* YOUR GOAL
Where the string "times" occurs in the material below, report the whole line.

◆ ◆ ◆ ◆ ◆ ◆ ◆

import Mathlib
import Summits.Ventures.HodgeRepro.Tier4.Common.AdelicDefs
import Summits.Ventures.HodgeRepro.Tier4.Common.CongruenceAdeles
import Summits.Ventures.HodgeRepro.Tier4.Common.CompactOpenLevel
import Summits.Ventures.HodgeRepro.Tier4.Line4.LevelCosetCongruence

/-!
# Tier4/Line4/BlockDetCongruence — a `2×2` block determinant passes the level congruence

Blind re-derivation cell `pub-hodge-repro`, Tier 4 «prove the step» (README §9–§10), seat t4-L1-p3 (gen 4).
Tree path `lean/Summits/Ventures/HodgeRepro/Tier4/Line4/BlockDetCongruence.lean`.

The level congruence of LevelCosetCongruence is ENTRYWISE: `κ g κ' ≡ g (mod N)` for `κ, κ' ∈ K(N)`.  A `T × T′`-invariant
of the orbit is a POLYNOMIAL in the entries (the norm `N_{E/k}` of the `(0,0)` `E`-entry is the determinant of the
`2×2` block `[[x, −n y], [y, x + t y]]` of the regular representation); this file records that the determinant of the
top-left `2×2` block of a `4×4` adelic matrix — and, by the same four-term identity, of ANY `2×2` block `(i₀ i₁) × (j₀ j₁)` —
passes the congruence: `A ≡ A₀ (mod N)` entrywise with `A, A₀` finite-integral ⇒ `blockDet A ≡ blockDet A₀ (mod N)`,
and for rational matrices the difference is `N` times an integer of `k`.

Identity used: `a d − b c − (a₀ d₀ − b₀ c₀) = (a − a₀) d + a₀ (d − d₀) − ((b − b₀) c + b₀ (c − c₀))`, each product being
(congruence) × (integral) or (integral) × (congruence) — LevelCosetCongruence's (A2)/(A2′).
No printed input.  HC_CM is NOT proved by anyone in this repository.
-/

namespace Summit.Ventures.HodgeRepro.Tier4.Line4

open Summit.Ventures.HodgeRepro.Tier4.Common NumberField Matrix
open scoped NumberField

section BlockDet

variable {k : Type} [Field k] [NumberField k]

/-- The determinant of the `2×2` block of `A` on rows `i₀, i₁` and columns `j₀, j₁`. -/
noncomputable def blockDet (A : M4 k) (i₀ i₁ j₀ j₁ : Fin 4) : Ad k :=
  A i₀ j₀ * A i₁ j₁ - A i₀ j₁ * A i₁ j₀

/-- The four-term identity behind the congruence. -/
theorem blockDet_sub_eq (A A₀ : M4 k) (i₀ i₁ j₀ j₁ : Fin 4) :
    blockDet A i₀ i₁ j₀ j₁ - blockDet A₀ i₀ i₁ j₀ j₁ =
      ((A - A₀) i₀ j₀ * A i₁ j₁ + A₀ i₀ j₀ * (A - A₀) i₁ j₁) -
        ((A - A₀) i₀ j₁ * A i₁ j₀ + A₀ i₀ j₁ * (A - A₀) i₁ j₀) := by
  simp only [blockDet, Matrix.sub_apply]
  ring

/-- **A `2×2` block determinant passes the level congruence**: `A ≡ A₀ (mod N)` entrywise, `A` and `A₀` finite-integral
⇒ `blockDet A ≡ blockDet A₀ (mod N)`. -/
theorem blockDet_sub_mem_congrSet {N : ℕ} {A A₀ : M4 k} (hA : IsIntegralFinMat A) (hA₀ : IsIntegralFinMat A₀)
    (h : ∀ i j, (A - A₀) i j ∈ congrSet k N) (i₀ i₁ j₀ j₁ : Fin 4) :
    blockDet A i₀ i₁ j₀ j₁ - blockDet A₀ i₀ i₁ j₀ j₁ ∈ congrSet k N := by
  rw [blockDet_sub_eq]
  refine (congrSet k N).sub_mem ((congrSet k N).add_mem ?_ ?_) ((congrSet k N).add_mem ?_ ?_)
  · exact mul_mem_congrSet_of_integral k (h i₀ j₀) (hA i₁ j₁)
  · exact mul_mem_congrSet_of_integral' k (hA₀ i₀ j₀) (h i₁ j₁)
  · exact mul_mem_congrSet_of_integral k (h i₀ j₁) (hA i₁ j₀)
  · exact mul_mem_congrSet_of_integral' k (hA₀ i₀ j₁) (h i₁ j₀)

/-- The block determinant of a rational matrix is the principal adele of the `k`-block determinant. -/
theorem blockDet_map_algebraMap (m : Matrix (Fin 4) (Fin 4) k) (i₀ i₁ j₀ j₁ : Fin 4) :
    blockDet (m.map (algebraMap k (Ad k))) i₀ i₁ j₀ j₁ =
      algebraMap k (Ad k) (m i₀ j₀ * m i₁ j₁ - m i₀ j₁ * m i₁ j₀) := by
  simp only [blockDet, Matrix.map_apply, map_sub, map_mul]

end BlockDet

section Coset

variable {k : Type} [Field k] [NumberField k] (W : PlaneData k)

/-- A finite-integral `g` and `κ, κ' ∈ K(N)` give a finite-integral `κ g κ'`. -/
theorem isIntegralFin_mul_of_mem_levelK {N : ℕ} {κ κ' g : GA W} (hκ : κ ∈ levelK W N) (hκ' : κ' ∈ levelK W N)
    (hg : IsIntegralFin W g) : IsIntegralFin W (κ * g * κ') := by
  have hA₁ : IsCongr k N (GA.mat W κ) := ((mem_levelK W N κ).mp hκ).1
  have hA : IsCongr k N (GA.mat W κ') := ((mem_levelK W N κ').mp hκ').1
  have hmat : GA.mat W (κ * g * κ') = GA.mat W κ * GA.mat W g * GA.mat W κ' := by
    simp [GA.mat, Subgroup.coe_mul, Units.val_mul]
  unfold IsIntegralFin
  rw [hmat]
  exact ((IsIntegralFinMat.of_isCongr hA₁).mul hg).mul (IsIntegralFinMat.of_isCongr hA)

/-- **The block determinant on a level double coset**: for `κ, κ' ∈ K(N)` and finite-integral `g`,
`blockDet (κ g κ') ≡ blockDet g (mod N)`. -/
theorem blockDet_sub_mem_congrSet_of_mem_levelK {N : ℕ} {κ κ' g : GA W} (hκ : κ ∈ levelK W N)
    (hκ' : κ' ∈ levelK W N) (hg : IsIntegralFin W g) (i₀ i₁ j₀ j₁ : Fin 4) :
    blockDet (GA.mat W (κ * g * κ')) i₀ i₁ j₀ j₁ - blockDet (GA.mat W g) i₀ i₁ j₀ j₁ ∈ congrSet k N :=
  blockDet_sub_mem_congrSet (isIntegralFin_mul_of_mem_levelK W hκ hκ' hg) hg
    (fun i j => mat_sub_mem_congrSet_of_mem_levelK W hκ hκ' hg i j) i₀ i₁ j₀ j₁

/-- **THE SPARSE COSET FOR A BLOCK DETERMINANT IN `k`**: for rational `γ = κ γ₀ κ'` (`κ, κ' ∈ K(N)`, `γ₀` rational
finite-integral, `N ≠ 0`), the `k`-matrices `m, m₀` of `γ, γ₀` have block determinants differing by `N` times an
integer of `k`. -/
theorem blockDet_sub_eq_N_mul_of_mem_levelK_mul {N : ℕ} (hN : N ≠ 0) {κ κ' γ₀ : GA W} (hκ : κ ∈ levelK W N)
    (hκ' : κ' ∈ levelK W N) (hγ₀ : γ₀ ∈ rationalPoints W) (hint : IsIntegralFin W γ₀)
    (hγ : κ * γ₀ * κ' ∈ rationalPoints W) (i₀ i₁ j₀ j₁ : Fin 4) :
    ∃ m m₀ : Matrix (Fin 4) (Fin 4) k, GA.mat W (κ * γ₀ * κ') = m.map (algebraMap k (Ad k)) ∧
      GA.mat W γ₀ = m₀.map (algebraMap k (Ad k)) ∧
      ∃ z : 𝓞 k, (m i₀ j₀ * m i₁ j₁ - m i₀ j₁ * m i₁ j₀) - (m₀ i₀ j₀ * m₀ i₁ j₁ - m₀ i₀ j₁ * m₀ i₁ j₀) =
        (N : k) * algebraMap (𝓞 k) k z := by
  obtain ⟨m, hm⟩ := exists_rational_mat_of_mem_rationalPoints W hγ
  obtain ⟨m₀, hm₀⟩ := exists_rational_mat_of_mem_rationalPoints W hγ₀
  refine ⟨m, m₀, hm, hm₀, ?_⟩
  have hc := blockDet_sub_mem_congrSet_of_mem_levelK W hκ hκ' hint i₀ i₁ j₀ j₁
  rw [hm, hm₀, blockDet_map_algebraMap, blockDet_map_algebraMap, ← map_sub] at hc
  exact exists_eq_N_mul_of_algebraMap_mem_congrSet hN hc

end Coset

end Summit.Ventures.HodgeRepro.Tier4.Line4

◆ ◆ ◆ ◆ ◆ ◆ ◆

* EXPECTED OUTPUT
and for rational matrices the difference is `N` times an integer of `k`.
finite-integral, `N ≠ 0`), the `k`-matrices `m, m₀` of `γ, γ₀` have block determinants differing by `N` times an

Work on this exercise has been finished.